Collect all lines from the records below that include the word "proved".

########################################

import Literature.MathematicalPhysics.QuantumFieldTheory.WightmanProofs
import Literature.MathematicalPhysics.QuantumFieldTheory.OSSpectralSupport
import Literature.MathematicalPhysics.QuantumFieldTheory.OSLocalityEdgeGrowth
import Literature.MathematicalPhysics.QuantumFieldTheory.WightmanPositivityProofs

/-!
# Discharge of named literature fact(s) by composition

This file only composes reductions and discharges that are already in the tree
(no new definitions, no new named facts): each `theorem X_holds : X` below feeds the
proved hypotheses into an existing reduction theorem.  Net effect: the listed facts
stop being literature debt.
-/

namespace Literature.MathematicalPhysics.QuantumFieldTheory

/-- Discharge of `OS1973_isWightmanFamily_of_continuation` (Osterwalder–Schrader 1973: the
analytically continued Schwinger functions form a Wightman family) by feeding the six proved
parts — Lorentz invariance, spectral condition, hermiticity, locality, positive definiteness and
cluster property — into `OS1973_isWightmanFamily_of_continuation_of_parts`.
[cite: OsterwalderSchraderCMP1973, §4.1 (p. 93, R0 and R5) and §§4.2–4.5 (R1–R4)] -/
theorem OS1973_isWightmanFamily_of_continuation_holds :
    OS1973_isWightmanFamily_of_continuation :=
  OS1973_isWightmanFamily_of_continuation_of_parts OS1973_lorentzInvariant_holds
    OS1973_spectralCondition_holds OS1973_hermitian_holds OS1973_local_holds
    OS1973_positiveDefinite_holds OS1973_cluster_holds

end Literature.MathematicalPhysics.QuantumFieldTheory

########################################

▸ Result for this exercise
proved hypotheses into an existing reduction theorem.  Net effect: the listed facts
analytically continued Schwinger functions form a Wightman family) by feeding the six proved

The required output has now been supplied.